DEV Community

GnomeMan4201
GnomeMan4201

Posted on

Surface Watchdog: Building a Self-Running OSINT Daemon in Termux

⚠️ Disclaimer

This project is intended for educational and lawful use only. All monitoring performed by Surface Watchdog must be limited to publicly available information and must not be used to access, interfere with, or exploit any private systems, data, or accounts without permission.

By using this guide or any related code, you accept full responsibility for ensuring compliance with applicable laws (including computer misuse, unauthorized access, and privacy regulations) in your jurisdiction.

The author provides this material "as-is" with no warranty, for research, automation, and learning purposes. If you are uncertain about the legality of any action, consult a qualified professional before proceeding.

Introduction

Most people use Termux to run a few scripts.
I decided to turn it into a fully autonomous OSINT and content-tracking daemon — one that runs 24/7, cleans itself up, uses offline AI, and bundles intelligence into neat, portable reports.

This is not a SaaS. No dashboard logins. No rented VPS.
This is bare-metal automation on a smartphone, and it works.


What Is Surface Watchdog?

Surface Watchdog is a Termux based automation engine that:

Monitors a directory for new recon or post-monitoring results

Generates Markdown, HTML, and visual charts

Enriches data with snippets and metadata

Runs AI summaries offline via llama-cli

Bundles everything into a ZIP package

Cleans old runs, logs, and stale data automatically

Can run persistently with Termux:Boot (survives reboots)

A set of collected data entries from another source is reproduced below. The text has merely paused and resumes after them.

import Summits.BirchSwinnertonDyer.Rank1Residual.Additive.GordStableLine
import Summits.BirchSwinnertonDyer.Rank1Residual.Additive.CyclotomicSubfields
import Mathlib.FieldTheory.Galois.Abelian
import HarnessLib

/-!
# `E(F)[p] = 0` over every (G)-field — indeed over every abelian number field of degree dividing `p − 1` — when `E[p]` is irreducible

HONEST FRAMING (cell `b2b-bsdres`, run/shared/lean/b2b/bsd-rank1-residual/, verbatim in every
file): the goal of the cell is to DELETE the COMBINATION-SHAPED residual classes of the
Birch–Swinnerton-Dyer formula for ALL analytic-rank `≤ 1` elliptic curves over `ℚ` — "full BSD
formula for every rank `≤ 1` curve in class `C`" assembled STRICTLY from published theorems — so
that the rank-`≤ 1` remainder becomes exactly the CONSTRUCTION-SHAPED classes, which are TYPED
(missing-input `Prop`s), NOT attempted. This is not "finishing BSD". Sub-cell `additive-p2`
(X3♯(G-ord) / X4♯(G-ord)), generation 11: research route; no claim beyond the stated classes;
theorems only, no definition, no named fact, nothing booked, no label moved.

## What is proved

The torsion hypothesis of every Euler-characteristic / control / Kolyvagin argument over a
(G)-field — "`E(F)[p] = 0`", the term `#E(F)[p^∞]` of Greenberg's Theorem 4.1 over `F` (LNM 1716;
tree fact `Greenberg1999.thm41_charValue_rankZero_numberField`), (tor) of
Burungale–Castella–Grossi–Skinner — is AUTOMATIC on class X4 (irreducible `E[p]`) over every field
the sub-cell's descent uses:

* `torsionBy_eq_bot_of_isAbelianGalois_of_finrank_dvd` — **for `K/ℚ` ABELIAN (Galois with
  commutative group) of degree `[K : ℚ] ∣ p − 1` and `E[p]` an irreducible `Γ_ℚ`-module,
  `E(K)[p] = 0`.** The tree had the quadratic case (`[K : ℚ] = 2`,
  `torsionBy_eq_bot_of_hasIrreducibleModPGaloisRep`, file `BSDSelmerCMPConverseHeegnerFieldProofs`,
  after Gross 1991 §2); the proof here follows it — pull a `K`-rational `p`-torsion point back to
  `0 ≠ Q ∈ E[p] = E(ℚ̄)[p]` along `pointsMap` (bijective, `res`-equivariant), `Q` is fixed by
  `res(Γ_K)` — and replaces "squares of `Γ_ℚ`" by the KERNEL of the restriction
  `r : Γ_ℚ → Gal(K/ℚ)` (`exists_restrictNormalHom`: Mathlib's `AlgEquiv.restrictNormalHom` for the
  algebra structure `K → ℚ̄` of the tree's embedding, + `exists_resGal_eq_of_forall_apply_eq`): the
  fixed subgroup `E[p]^{ker r}` is `Γ_ℚ`-stable and non-zero, hence everything (irr), so `Γ_ℚ` acts on
  `E[p]` through the abelian group `Gal(K/ℚ)` of order `[K : ℚ] ∣ p − 1`: COMMUTATIVELY and with
  `σ^{p−1} = 1`; then (support file `Additive/GordStableLine.lean`)
* `exists_stable_addSubgroup_of_comm_of_pow_smul` (the linear algebra) — a commuting family of
  automorphisms `g` with `g^{p−1} = 1` of an `𝔽_p`-plane (`#M = p²`, `pM = 0`) fixes a LINE: either
  every `g` is a scalar, or some `g` is a non-scalar endomorphism killed by
  `X^p − X = ∏_{a ∈ 𝔽_p}(X − a)` (which splits over `𝔽_p`: Mathlib `FiniteField.isSplittingField_sub`,
  `splits_X_pow_sub_X`), so its minimal polynomial splits, it has an eigenvalue in `𝔽_p`
  (`Module.End.hasEigenvalue_of_isRoot`) and the eigenspace is a proper non-zero subgroup stable
  under everything commuting with `g` — contradicting (irr) (`#E[p] = p²`, tree fact
  `card_torsionPoints_eq_sq_holds`);
* `torsionBy_eq_bot_of_algHom_cyclotomic`, `torsionBy_eq_bot_intermediateField_cyclotomic`,
  `torsionBy_eq_bot_cyclotomic` — every number field embedding into `ℚ(ζ_p)`, every subfield
  `F ⊆ ℚ(ζ_p)` (the (G)-fields of Delbourgo 1998 §1.5 / the tree's `TypeG`: abelian over `ℚ`,
  degree `∣ p − 1`), and `ℚ(ζ_p)` itself; in Greenberg's currency
  `natCard_primaryComponent_point_cyclotomic_eq_one` (**`#E(ℚ(ζ_p))[p^∞] = 1`**),
  `natCard_primaryComponent_point_intermediateField_cyclotomic_eq_one`; class level
  `ClassX4.torsionBy_eq_bot_intermediateField_cyclotomic`.

Sharpness: abelian of exponent NOT dividing `p − 1` does not suffice (a cyclic non-split Cartan
image is abelian and irreducible); "each element has order dividing `p − 1`" without commutativity
does not suffice either (the normaliser of a split Cartan has exponent `p − 1` for suitable `p` and
acts irreducibly) — both hypotheses are used. On X3 (reducible `E[p]`) the statement is false in
general (rational `p`-torsion / `μ_p ⊂ E[p]` over `ℚ(ζ_p)`).

Use: the term `2·ord_p #V(F)[p]` (`F = ℚ(μ_p)`, `V = E` or its twist `E^{(p*)}`, `V[p] ≅ E[p] ⊗ χ`
irreducible too) of additive-p4's line-V19 inequality (REPAIR-CENSUS V19, "per-row certificate
`V(ℚ(μ_p))[p] = 0` by `elltors` over nf") VANISHES identically on X4 — no certificate needed; and
(tor) over the minimal (G)-field `F₀` / over the ramified quadratic descent fields `ℚ(√(p*·d'))`
(`[K : ℚ] = 2 ∣ p − 1`, already the tree's quadratic case) holds on all of X4♯(G-ord).

References: B. H. Gross, *Kolyvagin's work on modular elliptic curves* (1991) §2; R. Greenberg,
LNM 1716 (1999) Thm. 4.1; J.-P. Serre, Invent. Math. 15 (1972) §2 (Cartan subgroups and their
normalisers); D. Delbourgo, Compositio Math. 113 (1998) §1.5 (G).
-/

noncomputable section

In other words: it’s a personal OSINT pipeline that doesn’t need the cloud.


Why I Built This

Because I was tired of:

Manually cleaning old runs

Copy pasting results into reports

Relying on slow SaaS dashboards

Running five different tools for one job

Instead, I wanted an autonomous system:

Drop a JSON → get a full report.

No babysitting. No manual cleanup.

Pure automation.


How It Works

The script is modular. Each "step" is an independent unit:

  1. Analysis

Generates Markdown and HTML reports

Creates domain exposure charts

Enriches data with live snippets

Runs AI summarization (offline)

  1. Bundling

Packages the results into a single ZIP

Auto-cleans old bundles

Auto-cleans logs older than 7 days

Removes outdated raw JSON

  1. Watchdog Mode

Runs in the background

Watches for new JSON files in ~/post_surface_watchdog/runs

Automatically triggers the analysis pipeline


Code: The Heart of Surface Watchdog

Here’s the core daemon script:

cat > ~/post_surface_watchdog/surface_watchdog.sh <<'EOF'

!/data/data/com.termux/files/usr/bin/bash

set -e

SCRIPT_DIR="$(cd "$(dirname "$0")" && pwd)"
OUTPUT_DIR="$SCRIPT_DIR/output/latest_analysis"
CLEANUP_LOG="$OUTPUT_DIR/cleanup.log"

mkdir -p "$OUTPUT_DIR"

notify() { command -v termux-notification >/dev/null && termux-notification --title "Surface Watchdog" --content "$1" || echo "$1"; }

run_step() {
echo "[*] $1..."
eval "$2"
echo "[✓] $1 complete"
}

log_cleanup() { echo "$1" | tee -a "$CLEANUP_LOG"; }

STEP="$1"
LATEST_JSON=$(ls -t "$SCRIPT_DIR/runs/"*.json 2>/dev/null | head -n 1 || true)

case "$STEP" in
analysis|all)
run_step "Generating Markdown report" "python3 \"$SCRIPT_DIR/post_trace_markdown.py\" \"$LATEST_JSON\" > \"$OUTPUT_DIR/surface_report.md\""
run_step "Generating HTML report" "python3 \"$SCRIPT_DIR/post_trace_html.py\" \"$LATEST_JSON\" > \"$OUTPUT_DIR/surface_report.html\""
run_step "Generating domain exposure chart" "python3 \"$SCRIPT_DIR/post_trace_domain_chart.py\" \"$LATEST_JSON\" \"$OUTPUT_DIR/domain_exposure.png\""
ENRICHED_JSON="$OUTPUT_DIR/enriched_with_snippets.json"
run_step "Enriching data with snippets" "python3 \"$SCRIPT_DIR/post_trace_source_crawler.py\" \"$LATEST_JSON\" \"$ENRICHED_JSON\""
run_step "AI summarizing" "python3 \"$SCRIPT_DIR/post_trace_ai_summary.py\" \"$ENRICHED_JSON\" > \"$OUTPUT_DIR/ai_summaries.txt\""
;;
esac

case "$STEP" in
bundle|all)
TIMESTAMP=$(date +%Y%m%d_%H%M)
BUNDLE_NAME="surface_watchdog_bundle_${TIMESTAMP}.zip"
run_step "Bundling all output" "cd \"$OUTPUT_DIR\" && zip -r \"$BUNDLE_NAME\" . > \"$OUTPUT_DIR/bundle.log\""
echo "[✓] Bundle created: $OUTPUT_DIR/$BUNDLE_NAME"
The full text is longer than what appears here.